Please find here a music video depicting some basic aspects on the evolution and creation of Earth, from a scientific perspective. There are program notes in the youtube description to clarify the different episodes.
All and any feedback greatly appreciated.


----------



## childed (Jul 15, 2017)

wow! perfect story!
my most likely pieces is 7:00-8:50 and from 13 till the end.
who make it fire in the end? it's same for yours home landscape )))


----------



## KjellPrytz (Dec 16, 2016)

childed said:


> wow! perfect story!
> my most likely pieces is 7:00-8:50 and from 13 till the end.
> who make it fire in the end? it's same for yours home landscape )))


Thanks childed. The fire place scene is a bit mystical inspiring to self speculations but my idea with that is that evolution creates creatures that are able to tame and use the fire.


----------



## childed (Jul 15, 2017)

KjellPrytz said:


> Thanks childed.

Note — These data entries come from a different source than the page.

import Summits.BirchSwinnertonDyer.Rank1Residual.F1Sign2.OddTamagawaSpinLawAtTwo
import HarnessLib

/-!
# DESC-38 kernel — REF1-AUDIT §246's BC7 certificates a–b for `F1Sign2/OddTamagawaSpinLawAtTwo.lean` (`REF1-data/b246/Probe246.lean` 9860375b038b68ea l.103–111; REF1's two
# `example`s named as theorems by the typer, statements and proofs VERBATIM) (typer -ty g20)

CONTENT (all PROVED, no `sorry`, no new `def`): BC7-a `pureLaw_of_oddTamagawa` — DESC-38-A ⟹ the DESC-37-B-shaped conclusion needs NO 2-adic datum (instantiate at an arbitrary
curve); BC7-b `odd_finprod_of_infinite_mulSupport` — junk guard: WITHOUT finiteness of the support `finprod` is `1`, which is odd, so the typed hypothesis `Odd W.tamagawaProduct`
would then be satisfied for free (polarity: makes DESC-38-A STRONGER, not vacuous; -desc's glue `odd_tamagawaNumberAt_of_odd_tamagawaProduct` carries the finiteness hypothesis).
BSD is not proved by this; 23715 is not closed by this.
-/

noncomputable section

open scoped Classical

open WeierstrassCurve Literature.NumberTheory.EllipticCurves Polynomial IsDedekindDomain NumberField
open Summit.BirchSwinnertonDyer.Rank1Residual.F1Sign2

namespace Summit.BirchSwinnertonDyer.Rank1Residual.F1Sign2.OddTamagawaSpinLaw.Kernel

/-- BC7-a (REF1 §246): DESC-38-A ⟹ the DESC-37-B-shaped conclusion needs NO 2-adic datum — instantiate at an arbitrary curve. -/
theorem pureLaw_of_oddTamagawa (h : PureSpinLawOfOddTamagawaAtTwo) (W : WeierstrassCurve ℚ) [W.IsElliptic] [W.IsGloballyMinimal]
    (c xnum : Polynomial ℤ) (xden : ℕ) (hc : CubicDatumFor W c xnum xden) (hs : selmerTwoCard W = 1)
    (ho : DegOnePrimesOddClassC c) (ht : Odd W.tamagawaProduct) : CorrectedSpinLawFits W c xnum xden [] :=
  h W c xnum xden hc hs ho ht

/-- BC7-b (REF1 §246; junk guard): WITHOUT finiteness of the support a `finprod` over `ℕ` is `1`, which is odd — so `Odd W.tamagawaProduct` would be
satisfied for free if `mulSupport (W.tamagawaNumberAt ·)` were infinite (it is not: `c_v = 1` at good places); polarity: DESC-38-A gets STRONGER, not vacuous. -/
theorem odd_finprod_of_infinite_mulSupport (f : ℕ → ℕ) (hf : ¬ (Function.mulSupport f).Finite) : Odd (∏ᶠ i, f i) := by
  rw [finprod_of_infinite_mulSupport hf]; exact odd_one

end Summit.BirchSwinnertonDyer.Rank1Residual.F1Sign2.OddTamagawaSpinLaw.Kernel

end
/-- **Membership test by indices**: for `a < b < m_c` and `i + 2 < m_c`, the pair
`{w a, w b}` lies in the fan triangle `(w 0, w (i+1), w (i+2))` iff
`(a = 0 ∧ (b = i+1 ∨ b = i+2)) ∨ (a = i+1 ∧ b = i+2)`. [folklore] -/
theorem pair_subset_fanVerts_iff (hX1 : ∀ y ∈ X, ‖y‖ = 1) {c : E3} (hc : c ∈ facetNormals X)
    {a b i : ℕ} (hab : a < b) (hb : b < (tightSet X c).card) (hi : i + 2 < (tightSet X c).card) :
    ({fVert X c a, fVert X c b} : Finset E3) ⊆ fanVerts X (c, i) ↔
      (a = 0 ∧ (b = i + 1 ∨ b = i + 2)) ∨ (a = i + 1 ∧ b = i + 2) := by
  have hI : ∀ {j k : ℕ}, j < (tightSet X c).card → k < (tightSet X c).card →
      fVert X c j = fVert X c k → j = k := fun hj hk h => fVert_injective_of_lt hX1 hc hj hk h
  unfold fanVerts
  simp only [Finset.insert_subset_iff, Finset.singleton_subset_iff, Finset.mem_insert,
    Finset.mem_singleton]
  constructor
  · rintro ⟨ha', hb'⟩
    rcases ha' with h | h | h
    · have ha0 := hI (by omega) (by omega) h
      rcases hb' with h' | h' | h'
      · have := hI hb (by omega) h'; omega
      · exact Or.inl ⟨ha0, Or.inl (hI hb (by omega) h')⟩
      · exact Or.inl ⟨ha0, Or.inr (hI hb hi h')⟩
    · have ha1 := hI (by omega) (by omega) h
      rcases hb' with h' | h' | h'
      · have := hI hb (by omega) h'; omega
      · have := hI hb (by omega) h'; omega
      · exact Or.inr ⟨ha1, hI hb hi h'⟩
    · have ha2 := hI (by omega) hi h
      rcases hb' with h' | h' | h'
      · have := hI hb (by omega) h'; omega
      · have := hI hb (by omega) h'; omega
      · have := hI hb hi h'; omega
  · rintro (⟨rfl, rfl | rfl⟩ | ⟨rfl, rfl⟩)
    · exact ⟨Or.inl rfl, Or.inr (Or.inl rfl)⟩
    · exact ⟨Or.inl rfl, Or.inr (Or.inr rfl)⟩
    · exact ⟨Or.inr (Or.inl rfl), Or.inr (Or.inr rfl)⟩

/-- **A diagonal `{w 0, w b}` (`2 ≤ b ≤ m_c − 2`) lies in exactly two fan triangles of its facet**
(`i = b − 2` and `i = b − 1`). [folklore] -/
theorem countInFacet_diagonal (hX1 : ∀ y ∈ X, ‖y‖ = 1) {c : E3} (hc : c ∈ facetNormals X)
    {b : ℕ} (h2 : 2 ≤ b) (hb : b + 2 ≤ (tightSet X c).card) :
    countInFacet X c {fVert X c 0, fVert X c b} = 2 := by
  unfold countInFacet
  have hfilter : (range ((tightSet X c).card - 2)).filter
      (fun i => ({fVert X c 0, fVert X c b} : Finset E3) ⊆ fanVerts X (c, i)) = {b - 2, b - 1} := by
    ext i
    rw [Finset.mem_filter, Finset.mem_range, Finset.mem_insert, Finset.mem_singleton]
    constructor
    · rintro ⟨hi, hsub⟩
      rw [pair_subset_fanVerts_iff hX1 hc (by omega) (by omega) (by omega)] at hsub
      omega
    · intro hi
      have hi' : i < (tightSet X c).card - 2 := by omega
      refine ⟨hi', ?_⟩
      rw [pair_subset_fanVerts_iff hX1 hc (by omega) (by omega) (by omega)]
      omega
  rw [hfilter, Finset.card_pair (by omega)]

/-- **The first polygon side `{w 0, w 1}` lies in exactly one fan triangle of its facet**
(`i = 0`). [folklore] -/
theorem countInFacet_first (hX1 : ∀ y ∈ X, ‖y‖ = 1) {c : E3} (hc : c ∈ facetNormals X) :
    countInFacet X c {fVert X c 0, fVert X c 1} = 1 := by
  have hm : 3 ≤ (tightSet X c).card := three_le_card_tightSet hc
  unfold countInFacet
  have hfilter : (range ((tightSet X c).card - 2)).filter
      (fun i => ({fVert X c 0, fVert X c 1} : Finset E3) ⊆ fanVerts X (c, i)) = {0} := by
    ext i
    rw [Finset.mem_filter, Finset.mem_range, Finset.mem_singleton]
    constructor
    · rintro ⟨hi, hsub⟩
      rw [pair_subset_fanVerts_iff hX1 hc (by omega) (by omega) (by omega)] at hsub
      omega
    · rintro rfl
      refine ⟨by omega, ?_⟩
      rw [pair_subset_fanVerts_iff hX1 hc (by omega) (by omega) (by omega)]
      omega
  rw [hfilter, Finset.card_singleton]

/-- **The last polygon side `{w 0, w (m_c − 1)}` lies in exactly one fan triangle of its facet**
(`i = m_c − 3`). [folklore] -/
theorem countInFacet_last (hX1 : ∀ y ∈ X, ‖y‖ = 1) {c : E3} (hc : c ∈ facetNormals X) :
    countInFacet X c {fVert X c 0, fVert X c ((tightSet X c).card - 1)} = 1 := by
  have hm : 3 ≤ (tightSet X c).card := three_le_card_tightSet hc
  unfold countInFacet
  have hfilter : (range ((tightSet X c).card - 2)).filter
      (fun i => ({fVert X c 0, fVert X c ((tightSet X c).card - 1)} : Finset E3) ⊆
        fanVerts X (c, i)) = {(tightSet X c).card - 3} := by
    ext i
    rw [Finset.mem_filter, Finset.mem_range, Finset.mem_singleton]
    constructor
    · rintro ⟨hi, hsub⟩
      rw [pair_subset_fanVerts_iff hX1 hc (by omega) (by omega) (by omega)] at hsub
      omega
    · rintro rfl
      refine ⟨by omega, ?_⟩
      rw [pair_subset_fanVerts_iff hX1 hc (by omega) (by omega) (by omega)]
      omega
  rw [hfilter, Finset.card_singleton]
import Summits.FinalStateConjecture.FinalStateConjecture.Theorems.EIHFluxBalanceInertialRecessionStubRechart3BoostTransport
import Summits.FinalStateConjecture.FinalStateConjecture.Theorems.EIHFluxBalanceInertialRecessionTubes
import Literature.Geometry.Lorentzian.KerrConvergenceProofs

/-!
# Route EIHFluxBalance — `InertialRecession`, re-charting: the LAGGED boosted background
# `(Λ, s • Λe₀)` and the transport of charts, images and truncated deviations to it

Helper file for the crux `stmt-FinalStateConjecture-10166`
(`Summit.FinalStateConjecture.FinalStateConjecture.Theses.EIHFluxBalance.InertialRecession`),
stub `stub_rechart` (the transfer P2 of line `sublinear-is-free-clean-window-charges`), part G2.

The causal transfer (…RechartTransfer3, Claim A) needs the hole clock of a chart to LAG the lab time on
the balls `{rᵢ ≤ Rb}`; the clock of `clockChart_package` is determined only up to an additive constant.
The lag is put into the MOTION: by stationarity of the Kerr–Schild form
(`Kerr.ksPert_eq_of_spatial_eq`, `Kerr.radius_eq_of_spatial_eq`) the background
`boostedKerrBackground Λ (s • Λe₀) M a` has the same domain, metric and radius as
`boostedKerrBackground Λ 0 M a` and the time `t* − s`:
* `poincareInv_lag`, `mem_boostedKerrExterior_lag_iff`, `lag_time`, `lag_radius`, `boostedKerrBilin_lag`;
* `truncDeviationCk_timeShift` — for two backgrounds with equal domain/metric/radius and times differing
  by `s`, and pointwise equal charts, `truncDeviationCk B₁ Ψ₁ k R τ = truncDeviationCk B₂ Ψ₂ k R (τ + s)`;
  `truncDeviationCk_lag` — the instance for the lagged background and the boosted chart;
* `image_lagChart_eq_boostChart`, `image_lagChart_eq_rest` — images of time/radius-defined sets under a
  chart `ψ` of the lagged background that agrees pointwise with `boostChart Λ M a Ψ_A` are the images under
  `boostChart` (time shifted by `s`) and under the rest chart `Ψ_A` (pulled back by `Λ⁻¹`, time shifted);
* `isOpenEmbedding_lagChart`, `continuous_lag_time`, `continuous_lag_radius`.
[folklore]
-/

noncomputable section
import Literature.Geometry.Kaehler.DolbeaultSymbolCentre
import Literature.Geometry.Kaehler.TorusDolbeaultSymbol
import HarnessLib

/-!
# The `∂̄`-Laplacian transferred to the torus is a periodic elliptic operator (Warner 6.31, 6.35)

F. W. Warner, GTM 94 (1983), 6.31 ("there exists a periodic elliptic operator `L̃` which agrees
with `L` on `O₀`") and 6.35 (ellipticity of the Laplacian). For a compact Hermitian manifold and a
point `p` with cube data `(A, 𝒞)` (`TorusTransferOps`) we define the lattice operator of
`Δ_∂̄ = ∂̄∂̄* + ∂̄*∂̄` on `(k+1)`-forms transferred to the torus,

  `torusLaplacian … = (∂̄̃ ∘ ∂̄*̃) + (∂̄*̃ ∘ ∂̄̃)`

(compositions and sum of the lattice operators of the transferred `∂̄`, `∂̄*` of
`ChartDolbeaultOps`, with the canonical fibre identifications `fibreIso`), compute its frozen
symbol — the scalar `-½ ‖ξ_k♯‖²_{g_p}` (`torusLaplacian_symbol`, from
`symbol_dolbeaultLaplacian_centre`) — and conclude that it is elliptic
(`torusLaplacian_isEllipticWith`).

## References

* F. W. Warner, GTM 94 (1983), 6.31, 6.35. [WarnerGTM94]
-/

noncomputable section

open scoped Manifold ContDiff Topology NNReal ENNReal RealInnerProductSpace
open Bundle Set Function Module Metric Complex
open Literature.Analysis.FunctionSpaces Literature.NumberTheory.Transcendental

set_option maxSynthPendingDepth 2

namespace Literature.Geometry.Kaehler

/-! ### Canonical fibre identifications -/

section Fibre

variable (E : Type*) [NormedAddCommGroup E] [NormedSpace ℂ E] [FiniteDimensional ℂ E] (j : ℕ)

/-- The complex model covectors of degree `j` form a finite-dimensional complex space. [folklore] -/
instance finiteDimensional_complex_covectors : FiniteDimensional ℂ (E [⋀^Fin j]→L[ℝ] ℂ) :=
  haveI : FiniteDimensional ℝ (E [⋀^Fin j]→L[ℝ] ℂ) := ChartOp1.finiteDimensional_continuousAlternatingMap
  Module.Finite.of_restrictScalars_finite ℝ ℂ (E [⋀^Fin j]→L[ℝ] ℂ)

/-- The dimension of the torus fibre in degree `j`. [folklore] -/
def fibreDim : ℕ := finrank ℂ (E [⋀^Fin j]→L[ℝ] ℂ)

/-- **The canonical fibre identification** of the complex model `j`-covectors with `ℂ^N`
(Warner 6.32: "`p`-forms become vector-valued functions … to `ℂᵐ`"). [cite: WarnerGTM94, 6.32] -/
def fibreIso : (E [⋀^Fin j]→L[ℝ] ℂ) ≃L[ℂ] EuclideanSpace ℂ (Fin (fibreDim E j)) :=
  ContinuousLinearEquiv.ofFinrankEq (by rw [fibreDim, finrank_euclideanSpace_fin])

end Fibre

/-! ### The torus Laplacian in degree `k + 1` -/

section Laplacian

variable {E : Type*} [NormedAddCommGroup E] [NormedSpace ℂ E] [FiniteDimensional ℂ E]
  {n : ℕ} [Fact (finrank ℝ E = n)]
  {M : Type*} [TopologicalSpace M] [ChartedSpace E M] [IsManifold 𝓘(ℝ, E) ∞ M]
  [RiemannianBundle (fun x : M ↦ TangentSpace 𝓘(ℝ, E) x)]
  [IsContMDiffRiemannianBundle 𝓘(ℝ, E) ∞ E (fun x : M ↦ TangentSpace 𝓘(ℝ, E) x)]
  (o : (x : M) → Orientation ℝ (TangentSpace 𝓘(ℝ, E) x) (Fin n)) {k m m' : ℕ}

omit [FiniteDimensional ℂ E] in
/-- The real dimension of the complex model space is even. [folklore] -/
theorem even_finrank_model (E : Type*) [NormedAddCommGroup E] [NormedSpace ℂ E] {n : ℕ} [Fact (finrank ℝ E = n)] :
    Even n := by
  have h : finrank ℝ E = n := Fact.out
  rw [← h, finrank_real_of_complex]
  exact even_two_mul _

/-- `∂̄` on `j`-forms transferred to the torus. [cite: WarnerGTM94, 6.31] -/
def torusDolbeaultBar (j : ℕ) {p : M} {A : E ≃L[ℝ] EuclideanSpace ℝ (Fin n)} (𝒞 : CubeCutoff p A) :
    Torus.FOp1 (Fin n) (EuclideanSpace ℂ (Fin (fibreDim E j))) (EuclideanSpace ℂ (Fin (fibreDim E (j + 1)))) :=
  (dolbeaultBarOp E j).toFOp1 A (fibreIso E j) (fibreIso E (j + 1)) 𝒞
    (smoothOn_dolbeaultBarOp (isOpen_extChartAt_target p)) commI_dolbeaultBarOp.B commI_dolbeaultBarOp.C

/-- `∂̄*` on `(j+1)`-forms transferred to the torus. [cite: WarnerGTM94, 6.31] -/
def torusDolbeaultBarAdjoint (ho : IsSmoothForm (riemannianVolumeForm o)) {j mj : ℕ} (h : (j + 1) + mj = n)
    {p : M} {A : E ≃L[ℝ] EuclideanSpace ℝ (Fin n)} (𝒞 : CubeCutoff p A) :
    Torus.FOp1 (Fin n) (EuclideanSpace ℂ (Fin (fibreDim E (j + 1)))) (EuclideanSpace ℂ (Fin (fibreDim E j))) :=
  (dolbeaultBarAdjointOp o h p).toFOp1 A (fibreIso E (j + 1)) (fibreIso E j) 𝒞
    (smoothOn_dolbeaultBarAdjointOp o ho h p) (commI_dolbeaultBarAdjointOp o h p).B (commI_dolbeaultBarAdjointOp o h p).C

/-- **The `∂̄`-Laplacian on `(k+1)`-forms transferred to the torus** (generic degree,
`(k+1) + (m+1) = n`): the lattice operator `∂̄̃ ∂̄*̃ + ∂̄*̃ ∂̄̃` (Warner 6.31's `L̃` for `Δ_∂̄`).
[cite: WarnerGTM94, 6.31] -/
def torusLaplacian (ho : IsSmoothForm (riemannianVolumeForm o)) (h₁ : (k + 1) + m = n) (h₃ : (k + 1 + 1) + m' = n)
    {p : M} {A : E ≃L[ℝ] EuclideanSpace ℝ (Fin n)} (𝒞 : CubeCutoff p A) :
    Lattice.POp (Fin n) (EuclideanSpace ℂ (Fin (fibreDim E (k + 1)))) (EuclideanSpace ℂ (Fin (fibreDim E (k + 1)))) :=
  ((torusDolbeaultBar k 𝒞).toPOp1.comp (torusDolbeaultBarAdjoint o ho h₁ 𝒞).toPOp1).add
    ((torusDolbeaultBarAdjoint o ho h₃ 𝒞).toPOp1.comp (torusDolbeaultBar (k + 1) 𝒞).toPOp1)

/-- **The frozen symbol of the torus Laplacian is the scalar `-½ ‖ξ_k♯‖²_{g_p}`** (Hermitian metric).
[cite: WarnerGTM94, 6.35] -/
theorem torusLaplacian_symbol (ho : IsSmoothForm (riemannianVolumeForm o))
    (hH : ∀ (x : M) (v w : TangentSpace 𝓘(ℝ, E) x), ⟪tangentJ E x v, tangentJ E x w⟫ = ⟪v, w⟫)
    (h₁ : (k + 1) + m = n) (h₃ : (k + 1 + 1) + m' = n) {p : M} {A : E ≃L[ℝ] EuclideanSpace ℝ (Fin n)}
    (𝒞 : CubeCutoff p A) (kv : Fin n → ℤ) (v : EuclideanSpace ℂ (Fin (fibreDim E (k + 1)))) :
    (torusLaplacian o ho h₁ h₃ 𝒞).symbol kv v =
      -(((2⁻¹ * ‖(InnerProductSpace.toDual ℝ (TangentSpace 𝓘(ℝ, E) p)).symm (freqCovector A kv)‖ ^ 2 : ℝ) : ℂ) • v) := by
  have key := symbol_dolbeaultLaplacian_centre o p (even_finrank_model E) (hH p) (freqCovector A kv) h₁ h₃
    ((fibreIso E (k + 1)).symm v)
  rw [torusLaplacian, Lattice.POp.symbol_add, Lattice.POp1.symbol_comp, Lattice.POp1.symbol_comp,
    _root_.add_apply, ContinuousLinearMap.comp_apply, ContinuousLinearMap.comp_apply]
  simp only [torusDolbeaultBar, torusDolbeaultBarAdjoint, ChartOp1.symbol_toPOp1_toFOp1,
    ContinuousLinearEquiv.symm_apply_apply]
  rw [← map_add, key, map_neg, map_smul, ContinuousLinearEquiv.apply_symm_apply]
  rfl

/-- **The torus Laplacian is elliptic** (Warner 6.35): its frozen symbol is bounded below by
`κ |k|²` with a positive `κ` depending only on the point and the cube map (not on the cut-off).
[cite: WarnerGTM94, 6.35] -/
theorem torusLaplacian_isEllipticWith (ho : IsSmoothForm (riemannianVolumeForm o))
    (hH : ∀ (x : M) (v w : TangentSpace 𝓘(ℝ, E) x), ⟪tangentJ E x v, tangentJ E x w⟫ = ⟪v, w⟫)
    (h₁ : (k + 1) + m = n) (h₃ : (k + 1 + 1) + m' = n) (p : M) (A : E ≃L[ℝ] EuclideanSpace ℝ (Fin n)) :
    ∃ κ : ℝ, 0 < κ ∧ ∀ 𝒞 : CubeCutoff p A, (torusLaplacian o ho h₁ h₃ 𝒞).IsEllipticWith κ := by
  obtain ⟨C, hC, hge⟩ := norm_toDual_symm_freqCovector_ge (I := 𝓘(ℝ, E)) p A
  refine ⟨C / 2, by positivity, fun 𝒞 ↦ ?_⟩
  refine Lattice.POp.isEllipticWith_of_symbol_eq_neg_smul _
    (c := fun kv ↦ 2⁻¹ * ‖(InnerProductSpace.toDual ℝ (TangentSpace 𝓘(ℝ, E) p)).symm (freqCovector A kv)‖ ^ 2)
    (fun kv v ↦ torusLaplacian_symbol o ho hH h₁ h₃ 𝒞 kv v) (fun kv ↦ ?_) (fun kv ↦ by positivity)
  have := hge kv
  linarith

/-- **The torus Laplacian in degree `0`** (`Δ_∂̄ = ∂̄*∂̄` on functions, `1 + m' = n`). [cite: WarnerGTM94, 6.31] -/
def torusLaplacianZero (ho : IsSmoothForm (riemannianVolumeForm o)) (h₃ : (0 + 1) + m' = n)
    {p : M} {A : E ≃L[ℝ] EuclideanSpace ℝ (Fin n)} (𝒞 : CubeCutoff p A) :
    Lattice.POp (Fin n) (EuclideanSpace ℂ (Fin (fibreDim E 0))) (EuclideanSpace ℂ (Fin (fibreDim E 0))) :=
  (torusDolbeaultBarAdjoint o ho h₃ 𝒞).toPOp1.comp (torusDolbeaultBar 0 𝒞).toPOp1

/-- The frozen symbol of the degree-`0` torus Laplacian is the scalar `-½ ‖ξ_k♯‖²`. [cite: WarnerGTM94, 6.35] -/
theorem torusLaplacianZero_symbol (ho : IsSmoothForm (riemannianVolumeForm o))
    (hH : ∀ (x : M) (v w : TangentSpace 𝓘(ℝ, E) x), ⟪tangentJ E x v, tangentJ E x w⟫ = ⟪v, w⟫)
    (h₃ : (0 + 1) + m' = n) {p : M} {A : E ≃L[ℝ] EuclideanSpace ℝ (Fin n)}
    (𝒞 : CubeCutoff p A) (kv : Fin n → ℤ) (v : EuclideanSpace ℂ (Fin (fibreDim E 0))) :
    (torusLaplacianZero o ho h₃ 𝒞).symbol kv v =
      -(((2⁻¹ * ‖(InnerProductSpace.toDual ℝ (TangentSpace 𝓘(ℝ, E) p)).symm (freqCovector A kv)‖ ^ 2 : ℝ) : ℂ) • v) := by
  have key := symbol_dolbeaultLaplacian_centre_zero o p (even_finrank_model E) (hH p) (freqCovector A kv) h₃
    ((fibreIso E 0).symm v)
  rw [torusLaplacianZero, Lattice.POp1.symbol_comp, ContinuousLinearMap.comp_apply]
  simp only [torusDolbeaultBar, torusDolbeaultBarAdjoint, ChartOp1.symbol_toPOp1_toFOp1,
    ContinuousLinearEquiv.symm_apply_apply]
  rw [key, map_neg, map_smul, ContinuousLinearEquiv.apply_symm_apply]
  rfl

/-- The degree-`0` torus Laplacian is elliptic. [cite: WarnerGTM94, 6.35] -/
theorem torusLaplacianZero_isEllipticWith (ho : IsSmoothForm (riemannianVolumeForm o))
    (hH : ∀ (x : M) (v w : TangentSpace 𝓘(ℝ, E) x), ⟪tangentJ E x v, tangentJ E x w⟫ = ⟪v, w⟫)
    (h₃ : (0 + 1) + m' = n) (p : M) (A : E ≃L[ℝ] EuclideanSpace ℝ (Fin n)) :
    ∃ κ : ℝ, 0 < κ ∧ ∀ 𝒞 : CubeCutoff p A, (torusLaplacianZero o ho h₃ 𝒞).IsEllipticWith κ := by
  obtain ⟨C, hC, hge⟩ := norm_toDual_symm_freqCovector_ge (I := 𝓘(ℝ, E)) p A
  refine ⟨C / 2, by positivity, fun 𝒞 ↦ ?_⟩
  refine Lattice.POp.isEllipticWith_of_symbol_eq_neg_smul _
    (c := fun kv ↦ 2⁻¹ * ‖(InnerProductSpace.toDual ℝ (TangentSpace 𝓘(ℝ, E) p)).symm (freqCovector A kv)‖ ^ 2)
    (fun kv v ↦ torusLaplacianZero_symbol o ho hH h₃ 𝒞 kv v) (fun kv ↦ ?_) (fun kv ↦ by positivity)
  have := hge kv
  linarith

/-- **The torus Laplacian in top degree** (`Δ_∂̄ = ∂̄∂̄*` on `n`-forms, `(k+1) + 0 = n`). [cite: WarnerGTM94, 6.31] -/
def torusLaplacianTop (ho : IsSmoothForm (riemannianVolumeForm o)) (h₁ : (k + 1) + 0 = n)
    {p : M} {A : E ≃L[ℝ] EuclideanSpace ℝ (Fin n)} (𝒞 : CubeCutoff p A) :
    Lattice.POp (Fin n) (EuclideanSpace ℂ (Fin (fibreDim E (k + 1)))) (EuclideanSpace ℂ (Fin (fibreDim E (k + 1)))) :=
  (torusDolbeaultBar k 𝒞).toPOp1.comp (torusDolbeaultBarAdjoint o ho h₁ 𝒞).toPOp1

/-- The frozen symbol of the top-degree torus Laplacian is the scalar `-½ ‖ξ_k♯‖²`. [cite: WarnerGTM94, 6.35] -/
theorem torusLaplacianTop_symbol (ho : IsSmoothForm (riemannianVolumeForm o))
    (hH : ∀ (x : M) (v w : TangentSpace 𝓘(ℝ, E) x), ⟪tangentJ E x v, tangentJ E x w⟫ = ⟪v, w⟫)
    (h₁ : (k + 1) + 0 = n) {p : M} {A : E ≃L[ℝ] EuclideanSpace ℝ (Fin n)}
    (𝒞 : CubeCutoff p A) (kv : Fin n → ℤ) (v : EuclideanSpace ℂ (Fin (fibreDim E (k + 1)))) :
    (torusLaplacianTop o ho h₁ 𝒞).symbol kv v =
      -(((2⁻¹ * ‖(InnerProductSpace.toDual ℝ (TangentSpace 𝓘(ℝ, E) p)).symm (freqCovector A kv)‖ ^ 2 : ℝ) : ℂ) • v) := by
  have key := symbol_dolbeaultLaplacian_centre_top o p (even_finrank_model E) (hH p) (freqCovector A kv) h₁
    ((fibreIso E (k + 1)).symm v)
  rw [torusLaplacianTop, Lattice.POp1.symbol_comp, ContinuousLinearMap.comp_apply]
  simp only [torusDolbeaultBar, torusDolbeaultBarAdjoint, ChartOp1.symbol_toPOp1_toFOp1,
    ContinuousLinearEquiv.symm_apply_apply]
  rw [key, map_neg, map_smul, ContinuousLinearEquiv.apply_symm_apply]
  rfl

/-- The top-degree torus Laplacian is elliptic. [cite: WarnerGTM94, 6.35] -/
theorem torusLaplacianTop_isEllipticWith (ho : IsSmoothForm (riemannianVolumeForm o))
    (hH : ∀ (x : M) (v w : TangentSpace 𝓘(ℝ, E) x), ⟪tangentJ E x v, tangentJ E x w⟫ = ⟪v, w⟫)
    (h₁ : (k + 1) + 0 = n) (p : M) (A : E ≃L[ℝ] EuclideanSpace ℝ (Fin n)) :
    ∃ κ : ℝ, 0 < κ ∧ ∀ 𝒞 : CubeCutoff p A, (torusLaplacianTop o ho h₁ 𝒞).IsEllipticWith κ := by
  obtain ⟨C, hC, hge⟩ := norm_toDual_symm_freqCovector_ge (I := 𝓘(ℝ, E)) p A
  refine ⟨C / 2, by positivity, fun 𝒞 ↦ ?_⟩
  refine Lattice.POp.isEllipticWith_of_symbol_eq_neg_smul _
    (c := fun kv ↦ 2⁻¹ * ‖(InnerProductSpace.toDual ℝ (TangentSpace 𝓘(ℝ, E) p)).symm (freqCovector A kv)‖ ^ 2)
    (fun kv v ↦ torusLaplacianTop_symbol o ho hH h₁ 𝒞 kv v) (fun kv ↦ ?_) (fun kv ↦ by positivity)
  have := hge kv
  linarith

end Laplacian

end Literature.Geometry.Kaehler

The fire place scene is a bit mystical inspiring to self speculations but my idea with that is that evolution creates creatures that are able to tame and use the fire.


I understand the driver of the project, of course.
it just seemed to me that it was your hands and your fire on the video )))
it would be great to listen to your music in live perfomance, but I understand all the difficulties associated with this.
I want to suggest doing analog mastering for some of your new piece of music.
I have great recording studio here with much fantastic gears.
I've never tried to finalize this kind of mixes, mostly I work with rock bands ))
so I'm interested in trying what can be done to improve the sound here.
it's for free. so, let's try if you're interested.


----------



## KjellPrytz (Dec 16, 2016)

childed said:


> I understand the driver of the project, of course.
> it just seemed to me that it was your hands and your fire on the video )))
> it would be great to listen to your music in live perfomance, but I understand all the difficulties associated with this.
> I want to suggest doing analog mastering for some of your new piece of music.
> ...


Sounds interesting. Please send me private mail for further discussions.


----------